Изумились все, засмеялись. Губан покрутил бородой и с ироническим уважением отметил:

— Цифра зазвонистая!..

— «Вашбродь, — говорю, — позвольте вам доложить: чем вам такие капиталы убивать, я вам подешевле найду… утробистую бабочку, не к этой приравнять!» — «Пошел вон, — говорит, — болван! Ты, — говорит, — животное! ничего не понимаешь!..» Нет, двадцать-то тыщ я понимаю, думаю себе, а вот ты, действительно, помутнел. Опосля слышу: застрелился… Без меня уж. Я отслужился.

— Двад-цать тысяч! Ничего-о! — подавленным тоном повторил Грач, — Отколь же они взяты, спрашивается? трудом нажиты?..

— Ну, трудом… Из фамильных. По родословию… — простодушно пояснил Памфилыч.

— По родословию и образованием также, — веско прибавил Савелий Губан.

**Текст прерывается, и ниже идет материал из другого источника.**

/-!
# `Λ(ℤ/d × ℤ_p, S) = lim←_n S[ℤ/dp^nℤ] ≅ (S⟦X⟧)^{ℤ/d}`: compatible families on the cyclic groups `ℤ/dp^nℤ` (`p ∤ d`)
# are `ℤ/d`-tuples of power series (Chinese remainder + the algebraic Amice isomorphism componentwise)

Washington, *Introduction to Cyclotomic Fields* (1997), §7.1 Thm. 7.1; de Shalit, *Iwasawa theory of elliptic curves with complex
multiplication* (1987), Ch. I §3.1: for `𝒢 ≅ Δ × ℤ_p` with `Δ` finite of order prime to `p`, `ℤ_p⟦𝒢⟧ = Λ[Δ]`, `Λ = ℤ_p⟦S⟧`.  Here `𝒢` is
PROCYCLIC: `𝒢 = lim← ℤ/dp^nℤ` with `p ∤ d` (the Galois group of an unramified tower of a local field whose degrees are `d·p^n` —
the shape of the unramified layers of the two-variable towers of de Shalit III §1.3, whose prime-to-`p` part `d` comes from the tame
level).  For a commutative ring `S` that is `(p)`-adically complete with `p` not a unit, a family of functions `a_n : ℤ/dp^nℤ → S` compatible
under push-forward along the projections `ℤ/dp^{n+1} ↠ ℤ/dp^n` is, through the Chinese remainder isomorphisms
`χ_n : ℤ/dp^n ≅ ℤ/d × ℤ/p^n` (which are compatible with the projections: `fst_chineseRemainder_castHom`, `snd_chineseRemainder_castHom`),
the same as a `ℤ/d`-tuple of push-forward-compatible families on the `ℤ/p^n` (`pushforward_iff_pushforward_components`), hence
(`IwasawaAlgebraGroupRingLimit`) the same as a `ℤ/d`-tuple of power series:

* ★★ `existsUnique_forall_omega_dvd_sub_amice_prod` — a compatible family `a` has a UNIQUE transform `g : ℤ/d → S⟦X⟧` with
  `g j ≡ Σ_{x ∈ ℤ/p^n} a_n(χ_n⁻¹(j, x))·(1+X)^x (mod ω_n)` for all `n, j` (`ω_n = (1+X)^{p^n} − 1`);
* ★★★ `existsUnique_compatible_amice_prod` — conversely every `g : ℤ/d → S⟦X⟧` is the transform of a UNIQUE compatible family:
  **`Λ(ℤ/d × ℤ_p, S) ≅ (S⟦X⟧)^{ℤ/d} = S[ℤ/d]⟦X⟧`**;
* ★ `omega_dvd_pow_mul_amice_sub_amice_translate` — **translation by `t` on `ℤ/dp^n` is (shift of the `ℤ/d`-index by `t`) ⊗
  (multiplication by `(1+X)^t`)**: the transform of `y ↦ a_n(y − t)` at `j` is `(1+X)^t · g(j − t)` modulo `ω_n` — so the generator `1`
  of `ℤ/dp^n` acts as `[1]·(1+X)` on `S[ℤ/d]⟦X⟧`, its `ℤ_p`-part as `1 + X` and its `ℤ/d`-part as the regular representation.

Everything PROVED (0 sorry, no named facts, no new definitions).  Use (brick (c) of the BSD cell): the unramified half of the
`Λ`-structure of the Coleman coordinates along a GENERAL unramified tower (`[E_m : F] = d·p^m`), `LubinTateUnramifiedTowerIwasawaCyclic`.

## References

* L. C. Washington, *Introduction to Cyclotomic Fields*, 2nd ed. (1997), §7.1, Thm. 7.1. [Washington1997]
* E. de Shalit, *Iwasawa theory of elliptic curves with complex multiplication* (1987), Ch. I §3.1. [deShalit1987]
-/

noncomputable section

— Да, он на одиннадцать языков знал, сукин сын! — хвастливо вставил Копылов и соврал.

— И когда на них перевод придет? — мечтательно проговорил Терпуг.

Губан укоризненно покрутил головой, но ничего не сказал, потому что занялся угощением. Не спеша, бережно и осторожно налил водку в стакан, широко перекрестился, обвел присутствующих строгим взглядом.

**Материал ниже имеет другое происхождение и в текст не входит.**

/-!
# ROWC row F211 at `p = 5` — the first (D)-CLASS relative instance (cone bad along one orbit, blow-up FULL anyway):
# characteristic-free data of the diagonal form `g = z² + t⁴y²w⁴ + (y² + x³)³ + x¹¹ + w⁷` and of its `(2,3,9,3 | 0)`-initial form `g₀`
# (crux `FInjectiveMacaulayfication` stmt-ResolutionOfSingularities-15315, relative filtered engine v2 `FilteredConeFiModelRelDirect`;
# RULINGS R15.48 (3), R16.6 (2) of res-L1-w45a-plan-1)

Support file for crux stmt-ResolutionOfSingularities-15315 (`FrobeniusLadder.FInjectiveMacaulayfication`), chain w45a, seat
res-L1-w45a-stub-4 g6. [OURS · L1 W4.5a; specimen = ROWC row F211 (res-L1-w45a-idea-2 `ROWC-r2.md`, (D)-survivors
`2·t⁴y′²z′⁴u³`, `x′³y′⁴z′⁴u³`; HOFF ∅-row per res-L1-w45a-tri-1 j288098); template = res-L1-w45a-stub-1's `RelGddF008Data`
(itself on `GxzData`)] — NOT a statement of the manuscript [claim: Hironaka2017]; AI-written, weaker than expert review.

**The row.** `F211 = T₁₁ + t²·y·z·w² + y⁵·w`, `T₁₁ = z² + (y² + x³)³ + x¹¹ + w⁷`, in `k[x,y,z,w,t] = k[X₀,…,X₄]`, `char k = 5`: an integral
fourfold hypersurface singular EXACTLY along the `t`-axis `L = V(x,y,z,w)`, whose `(2,3,9,3 | t ↦ 0)`-weighted tangent cone along `L`
is NOT F-pure along the orbit `O = {x = y = z = t = 0}` — and yet ONE weighted blow-up along `I₁₈` FULL-ifies it (the tail `w⁷`
supplies the Fedder witness in the `w`-chart).  As for F008 we first apply the GRADED coordinate change `σ : z ↦ z + 2t²yw²` (`z` and
`t²yw²` both weigh `9`; `σ` preserves `I₁₈`): in characteristic `5`, `σ(F211) = g + 5·(t²yw²z + t⁴y²w⁴)`, so
`k[X]/(F211) ≅ k[X]/(g)` with the DIAGONAL form
  `g = X₂² + X₄⁴X₁²X₃⁴ + (X₁² + X₀³)³ + X₀¹¹ + X₃⁷`, initial form `g₀ = X₂² + X₄⁴X₁²X₃⁴ + (X₁² + X₀³)³`
(`w`-weight `18`; the tail `X₀¹¹ + X₃⁷` has weights `22, 21`).  This file supplies the characteristic-free inputs of the engine for
`(g, g₀)`: homogeneity / initial form / order (`g0_isWeightedHomogeneous`, `weightedHomogeneousComponent_eighteen`,
`weightedHomogeneousComponent_lt_eighteen`, `g0_ne_zero`, `g_ne_zero`), primality over EVERY field (`prime_g`: `T² + c`,
`c(0,0,T,0) = T⁷` odd; `span_g_isPrime`, `g_X_ne_zero`), the partial derivatives of `g` and `g₀`, and the graded automorphism
(`exists_sigma`, `sigma_f192_eq`).  `hpow` = `RelGddF008Hpow.hpow_2393_18` (same facet).  No definitions, no named facts. [folklore]
-/

-- single-problem summit: the doubled namespace component is forced
set_option linter.dupNamespace false

noncomputable section

namespace Summit.ResolutionOfSingularities.ResolutionOfSingularities.Theorems.FInjectiveMacaulayfication.RelGddF211Data

open MvPolynomial
open Summit.ResolutionOfSingularities.ResolutionOfSingularities.Theorems.FInjectiveMacaulayfication

/-! ## Weighted homogeneity and the initial form -/

/-- `g₀ = X₂² + X₄⁴X₁²X₃⁴ + (X₁² + X₀³)³` is `(2,3,9,3,0)`-weighted-homogeneous of weight `18`. [folklore] -/
theorem g0_isWeightedHomogeneous (k : Type) [Field k] :
    MvPolynomial.IsWeightedHomogeneous (![2, 3, 9, 3, 0] : Fin 5 → ℕ)
      (X 2 ^ 2 + X 4 ^ 4 * X 1 ^ 2 * X 3 ^ 4 + (X 1 ^ 2 + X 0 ^ 3) ^ 3 + X 1 ^ 5 * X 3 : MvPolynomial (Fin 5) k) 18 := by
  have hX := fun j : Fin 5 => isWeightedHomogeneous_X k (![2, 3, 9, 3, 0] : Fin 5 → ℕ) j
  have hφ : IsWeightedHomogeneous (![2, 3, 9, 3, 0] : Fin 5 → ℕ) (X 1 ^ 2 + X 0 ^ 3 : MvPolynomial (Fin 5) k) 6 := by
    refine IsWeightedHomogeneous.add ?_ ?_
    · simpa using (hX 1).pow 2
    · simpa using (hX 0).pow 3
  refine (((?_ : IsWeightedHomogeneous _ _ 18).add ?_).add ?_).add ?_
  · simpa using (hX 2).pow 2
  · simpa using (((hX 4).pow 4).mul ((hX 1).pow 2)).mul ((hX 3).pow 4)
  · simpa using hφ.pow 3
  · simpa using ((hX 1).pow 5).mul (hX 3)

/-- **The `(2,3,9,3,0)`-weight-`18` component of `g` is `g₀`.** [folklore] -/
theorem weightedHomogeneousComponent_eighteen (k : Type) [Field k] (g : MvPolynomial (Fin 5) k)
    (hg : g = X 2 ^ 2 + X 4 ^ 4 * X 1 ^ 2 * X 3 ^ 4 + (X 1 ^ 2 + X 0 ^ 3) ^ 3 + X 1 ^ 5 * X 3 + X 0 ^ 11 + X 3 ^ 7) :
    MvPolynomial.weightedHomogeneousComponent (![2, 3, 9, 3, 0] : Fin 5 → ℕ) 18 g =
      X 2 ^ 2 + X 4 ^ 4 * X 1 ^ 2 * X 3 ^ 4 + (X 1 ^ 2 + X 0 ^ 3) ^ 3 + X 1 ^ 5 * X 3 := by
  rw [hg, map_add, map_add, (g0_isWeightedHomogeneous k).weightedHomogeneousComponent_same,
    (RelGddF008Data.x11_isWeightedHomogeneous k).weightedHomogeneousComponent_ne 18 (by norm_num),
    (RelGddF008Data.w7_isWeightedHomogeneous k).weightedHomogeneousComponent_ne 18 (by norm_num), add_zero, add_zero]

/-- **`g` has `(2,3,9,3,0)`-order `18`**: all weighted-homogeneous components below `18` vanish. [folklore] -/
theorem weightedHomogeneousComponent_lt_eighteen (k : Type) [Field k] (g : MvPolynomial (Fin 5) k)
    (hg : g = X 2 ^ 2 + X 4 ^ 4 * X 1 ^ 2 * X 3 ^ 4 + (X 1 ^ 2 + X 0 ^ 3) ^ 3 + X 1 ^ 5 * X 3 + X 0 ^ 11 + X 3 ^ 7) :
    ∀ m < 18, MvPolynomial.weightedHomogeneousComponent (![2, 3, 9, 3, 0] : Fin 5 → ℕ) m g = 0 := by
  intro m hm
  rw [hg, map_add, map_add, (g0_isWeightedHomogeneous k).weightedHomogeneousComponent_ne m (by omega),
    (RelGddF008Data.x11_isWeightedHomogeneous k).weightedHomogeneousComponent_ne m (by omega),
    (RelGddF008Data.w7_isWeightedHomogeneous k).weightedHomogeneousComponent_ne m (by omega), add_zero, add_zero]

/-- `g₀ ≠ 0` (it takes the value `1` at `(0,0,1,0,0)`). [folklore] -/
theorem g0_ne_zero (k : Type) [Field k] :
    (X 2 ^ 2 + X 4 ^ 4 * X 1 ^ 2 * X 3 ^ 4 + (X 1 ^ 2 + X 0 ^ 3) ^ 3 + X 1 ^ 5 * X 3 : MvPolynomial (Fin 5) k) ≠ 0 := by
  intro h0
  have h1 := congrArg (MvPolynomial.eval ![(0 : k), 0, 1, 0, 0]) h0
  simp at h1

/-- `g ≠ 0` (it takes the value `1` at `(0,0,1,0,0)`). [folklore] -/
theorem g_ne_zero (k : Type) [Field k] :
    (X 2 ^ 2 + X 4 ^ 4 * X 1 ^ 2 * X 3 ^ 4 + (X 1 ^ 2 + X 0 ^ 3) ^ 3 + X 1 ^ 5 * X 3 + X 0 ^ 11 + X 3 ^ 7 :
      MvPolynomial (Fin 5) k) ≠ 0 := by
  intro h0
  have h1 := congrArg (MvPolynomial.eval ![(0 : k), 0, 1, 0, 0]) h0
  simp at h1

/-! ## Primality over every field -/

/-- **`g` is prime over every field and divides no variable** (`k[X₀,…,X₄] ≃ k[Y₀,…,Y₃][T]`, `X₂ ↦ T`, `X₀ ↦ C Y₁`, `X₁ ↦ C Y₀`,
`X₃ ↦ C Y₂`, `X₄ ↦ C Y₃`; `g ↦ T² + c`, `c(0,0,T,0) = T⁷` has odd degree). [folklore] -/
theorem prime_g (k : Type) [Field k] (g : MvPolynomial (Fin 5) k)
    (hg : g = X 2 ^ 2 + X 4 ^ 4 * X 1 ^ 2 * X 3 ^ 4 + (X 1 ^ 2 + X 0 ^ 3) ^ 3 + X 1 ^ 5 * X 3 + X 0 ^ 11 + X 3 ^ 7) :
    Prime g ∧ ∀ v : Fin 5, ¬ g ∣ MvPolynomial.X v := by
  obtain ⟨e, he0, he1, he2, he3, he4⟩ : ∃ e : MvPolynomial (Fin 5) k ≃+* Polynomial (MvPolynomial (Fin 4) k),
      e (X 0) = Polynomial.C (X 1) ∧ e (X 1) = Polynomial.C (X 0) ∧ e (X 2) = Polynomial.X ∧
        e (X 3) = Polynomial.C (X 2) ∧ e (X 4) = Polynomial.C (X 3) := by
    refine ⟨((renameEquiv k (Equiv.swap (0 : Fin 5) 2)).trans (finSuccEquiv k 4)).toRingEquiv, ?_, ?_, ?_, ?_, ?_⟩
    · show finSuccEquiv k 4 (rename (Equiv.swap (0 : Fin 5) 2) (X 0)) = _
      rw [rename_X, Equiv.swap_apply_left]
      exact finSuccEquiv_X_succ (j := 1)
    · show finSuccEquiv k 4 (rename (Equiv.swap (0 : Fin 5) 2) (X 1)) = _
      rw [rename_X, Equiv.swap_apply_of_ne_of_ne (by decide) (by decide)]
      exact finSuccEquiv_X_succ (j := 0)
    · show finSuccEquiv k 4 (rename (Equiv.swap (0 : Fin 5) 2) (X 2)) = _
      rw [rename_X, Equiv.swap_apply_right]
      exact finSuccEquiv_X_zero
    · show finSuccEquiv k 4 (rename (Equiv.swap (0 : Fin 5) 2) (X 3)) = _
      rw [rename_X, Equiv.swap_apply_of_ne_of_ne (by decide) (by decide)]
      exact finSuccEquiv_X_succ (j := 2)
    · show finSuccEquiv k 4 (rename (Equiv.swap (0 : Fin 5) 2) (X 4)) = _
      rw [rename_X, Equiv.swap_apply_of_ne_of_ne (by decide) (by decide)]
      exact finSuccEquiv_X_succ (j := 3)
  have heg : e g = Polynomial.X ^ 2 +
      Polynomial.C (X 3 ^ 4 * X 0 ^ 2 * X 2 ^ 4 + (X 0 ^ 2 + X 1 ^ 3) ^ 3 + X 0 ^ 5 * X 2 + X 1 ^ 11 + X 2 ^ 7 :
        MvPolynomial (Fin 4) k) := by
    subst hg
    simp only [map_add, map_mul, map_pow, he0, he1, he2, he3, he4]
    ring
  have hc : ∀ a : MvPolynomial (Fin 4) k,
      a * a ≠ -(X 3 ^ 4 * X 0 ^ 2 * X 2 ^ 4 + (X 0 ^ 2 + X 1 ^ 3) ^ 3 + X 0 ^ 5 * X 2 + X 1 ^ 11 + X 2 ^ 7) := by
    refine HWeightedData.mul_self_ne_neg_of_odd_natDegree ![0, 0, Polynomial.X, 0] ?_
    have hv : MvPolynomial.aeval (![0, 0, Polynomial.X, 0] : Fin 4 → Polynomial k)
        (X 3 ^ 4 * X 0 ^ 2 * X 2 ^ 4 + (X 0 ^ 2 + X 1 ^ 3) ^ 3 + X 0 ^ 5 * X 2 + X 1 ^ 11 + X 2 ^ 7 :
          MvPolynomial (Fin 4) k) = Polynomial.X ^ 7 := by
      simp only [map_add, map_mul, map_pow, MvPolynomial.aeval_X, Matrix.cons_val_zero, Matrix.cons_val_one, Matrix.cons_val]
      norm_num
    rw [hv, Polynomial.natDegree_X_pow]
    decide
  obtain ⟨hp, hnd⟩ := E8Forms.prime_and_not_dvd_of_ringEquiv e g _ heg hc
  refine ⟨hp, fun v => ?_⟩
  fin_cases v
  · exact hnd (X 0) (X 1) (X_ne_zero 1) he0
  · exact hnd (X 1) (X 0) (X_ne_zero 0) he1
  · rintro ⟨q, hq⟩
    have h1 : (Polynomial.X ^ 2 + Polynomial.C (X 3 ^ 4 * X 0 ^ 2 * X 2 ^ 4 + (X 0 ^ 2 + X 1 ^ 3) ^ 3 + X 0 ^ 5 * X 2 +
        X 1 ^ 11 + X 2 ^ 7) : Polynomial (MvPolynomial (Fin 4) k)) ∣ Polynomial.X :=
      ⟨e q, by rw [← heg, ← map_mul, ← hq]; exact he2.symm⟩
    have h2 := Polynomial.natDegree_le_of_dvd h1 Polynomial.X_ne_zero
    rw [Polynomial.natDegree_X_pow_add_C, Polynomial.natDegree_X] at h2
    omega
  · exact hnd (X 3) (X 2) (X_ne_zero 2) he3
  · exact hnd (X 4) (X 3) (X_ne_zero 3) he4

/-- `(g)` is a prime ideal. [folklore] -/
theorem span_g_isPrime (k : Type) [Field k] (g : MvPolynomial (Fin 5) k)
    (hg : g = X 2 ^ 2 + X 4 ^ 4 * X 1 ^ 2 * X 3 ^ 4 + (X 1 ^ 2 + X 0 ^ 3) ^ 3 + X 1 ^ 5 * X 3 + X 0 ^ 11 + X 3 ^ 7) :
    (Ideal.span {g}).IsPrime :=
  (Ideal.span_singleton_prime (prime_g k g hg).1.ne_zero).mpr (prime_g k g hg).1

/-- No variable lies in `(g)`. [folklore] -/
theorem g_X_ne_zero (k : Type) [Field k] (g : MvPolynomial (Fin 5) k)
    (hg : g = X 2 ^ 2 + X 4 ^ 4 * X 1 ^ 2 * X 3 ^ 4 + (X 1 ^ 2 + X 0 ^ 3) ^ 3 + X 1 ^ 5 * X 3 + X 0 ^ 11 + X 3 ^ 7)
    (v : Fin 5) : Ideal.Quotient.mk (Ideal.span {g}) (MvPolynomial.X v) ≠ 0 := fun h0 =>
  (prime_g k g hg).2 v (Ideal.mem_span_singleton.mp (Ideal.Quotient.eq_zero_iff_mem.mp h0))

/-! ## Partial derivatives of `g` and of `g₀` -/

/-- `∂₀ g = 9X₀²(X₁² + X₀³)² + 11X₀¹⁰`. [folklore] -/
theorem pderiv_zero_g {A : Type*} [CommRing A] :
    pderiv 0 (X 2 ^ 2 + X 4 ^ 4 * X 1 ^ 2 * X 3 ^ 4 + (X 1 ^ 2 + X 0 ^ 3) ^ 3 + X 1 ^ 5 * X 3 + X 0 ^ 11 + X 3 ^ 7 :
      MvPolynomial (Fin 5) A) =
      9 * X 0 ^ 2 * (X 1 ^ 2 + X 0 ^ 3) ^ 2 + 11 * X 0 ^ 10 := by
  simp only [map_add, Derivation.leibniz, pderiv_pow, pderiv_X_self, smul_eq_mul,
    pderiv_X_of_ne (show (1 : Fin 5) ≠ 0 by decide), pderiv_X_of_ne (show (2 : Fin 5) ≠ 0 by decide),
    pderiv_X_of_ne (show (3 : Fin 5) ≠ 0 by decide), pderiv_X_of_ne (show (4 : Fin 5) ≠ 0 by decide)]
  norm_num
  ring

/-- `∂₁ g = 2X₄⁴X₁X₃⁴ + 6X₁(X₁² + X₀³)²`. [folklore] -/
theorem pderiv_one_g {A : Type*} [CommRing A] :
    pderiv 1 (X 2 ^ 2 + X 4 ^ 4 * X 1 ^ 2 * X 3 ^ 4 + (X 1 ^ 2 + X 0 ^ 3) ^ 3 + X 1 ^ 5 * X 3 + X 0 ^ 11 + X 3 ^ 7 :
      MvPolynomial (Fin 5) A) =
      2 * X 4 ^ 4 * X 1 * X 3 ^ 4 + 6 * X 1 * (X 1 ^ 2 + X 0 ^ 3) ^ 2 + 5 * X 1 ^ 4 * X 3 := by
  simp only [map_add, Derivation.leibniz, pderiv_pow, pderiv_X_self, smul_eq_mul,
    pderiv_X_of_ne (show (0 : Fin 5) ≠ 1 by decide), pderiv_X_of_ne (show (2 : Fin 5) ≠ 1 by decide),
    pderiv_X_of_ne (show (3 : Fin 5) ≠ 1 by decide), pderiv_X_of_ne (show (4 : Fin 5) ≠ 1 by decide)]
  norm_num
  ring

/-- `∂₂ g = 2X₂`. [folklore] -/
theorem pderiv_two_g {A : Type*} [CommRing A] :
    pderiv 2 (X 2 ^ 2 + X 4 ^ 4 * X 1 ^ 2 * X 3 ^ 4 + (X 1 ^ 2 + X 0 ^ 3) ^ 3 + X 1 ^ 5 * X 3 + X 0 ^ 11 + X 3 ^ 7 :
      MvPolynomial (Fin 5) A) = 2 * X 2 := by
  simp only [map_add, Derivation.leibniz, pderiv_pow, pderiv_X_self, smul_eq_mul,
    pderiv_X_of_ne (show (0 : Fin 5) ≠ 2 by decide), pderiv_X_of_ne (show (1 : Fin 5) ≠ 2 by decide),
    pderiv_X_of_ne (show (3 : Fin 5) ≠ 2 by decide), pderiv_X_of_ne (show (4 : Fin 5) ≠ 2 by decide)]
  norm_num

/-- `∂₃ g = 4X₄⁴X₁²X₃³ + 7X₃⁶`. [folklore] -/
theorem pderiv_three_g {A : Type*} [CommRing A] :
    pderiv 3 (X 2 ^ 2 + X 4 ^ 4 * X 1 ^ 2 * X 3 ^ 4 + (X 1 ^ 2 + X 0 ^ 3) ^ 3 + X 1 ^ 5 * X 3 + X 0 ^ 11 + X 3 ^ 7 :
      MvPolynomial (Fin 5) A) = 4 * X 4 ^ 4 * X 1 ^ 2 * X 3 ^ 3 + X 1 ^ 5 + 7 * X 3 ^ 6 := by
  simp only [map_add, Derivation.leibniz, pderiv_pow, pderiv_X_self, smul_eq_mul,
    pderiv_X_of_ne (show (0 : Fin 5) ≠ 3 by decide), pderiv_X_of_ne (show (1 : Fin 5) ≠ 3 by decide),
    pderiv_X_of_ne (show (2 : Fin 5) ≠ 3 by decide), pderiv_X_of_ne (show (4 : Fin 5) ≠ 3 by decide)]
  norm_num
  ring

— Пожеламши всем добраго здоровья! — торжественно сказал он. Выпил и крякнул. И было у него на лице выражение человека, твердо знающего себе цену и не забывающего о том, что угощение купил именно он, а не кто другой.

С торжественной медлительностью он наполнил стаканчик опять и поднес не хозяину, как полагалось бы по этикету, а писарю, потому что человек он был несравненно более нужный, чем Памфилыч. Потом уже налил хозяину и Копылову. Остальных собеседников ему вовсе не хотелось угощать — совсем не нужный ему народ. Но уже из старины принято было: не обноси никого, а то врага наживешь. Помедлил с минуту и, скрепя сердце, налил неполный стаканчик. Предложил сперва Рябоконеву. Потом Фокину. Оба отказались, и это было настолько приятно Савелию, что когда и Грач, любивший выпить, последовал все-таки их примеру, он сказал убеждающим голосом:

— Дают — так бери, а бьют — так беги! Чего ломаться-то?

Но Грач но взял.

Терпугу, как человеку еще слишком молодому, Савелий вместо водки предложил нравоучение:

— А ты, Никишка, сперва ветер в пригоршни собери… Соберешь — ну, тогда можешь и за богачей браться… Так-то!.. — Ведь куда несется-то! — покрутил он своей клинообразной бородой и рассмеялся. — Куда лезет!.. Туда же, куда и прочие!.. В Сибирь ты, парень, глядишь, боле ничего!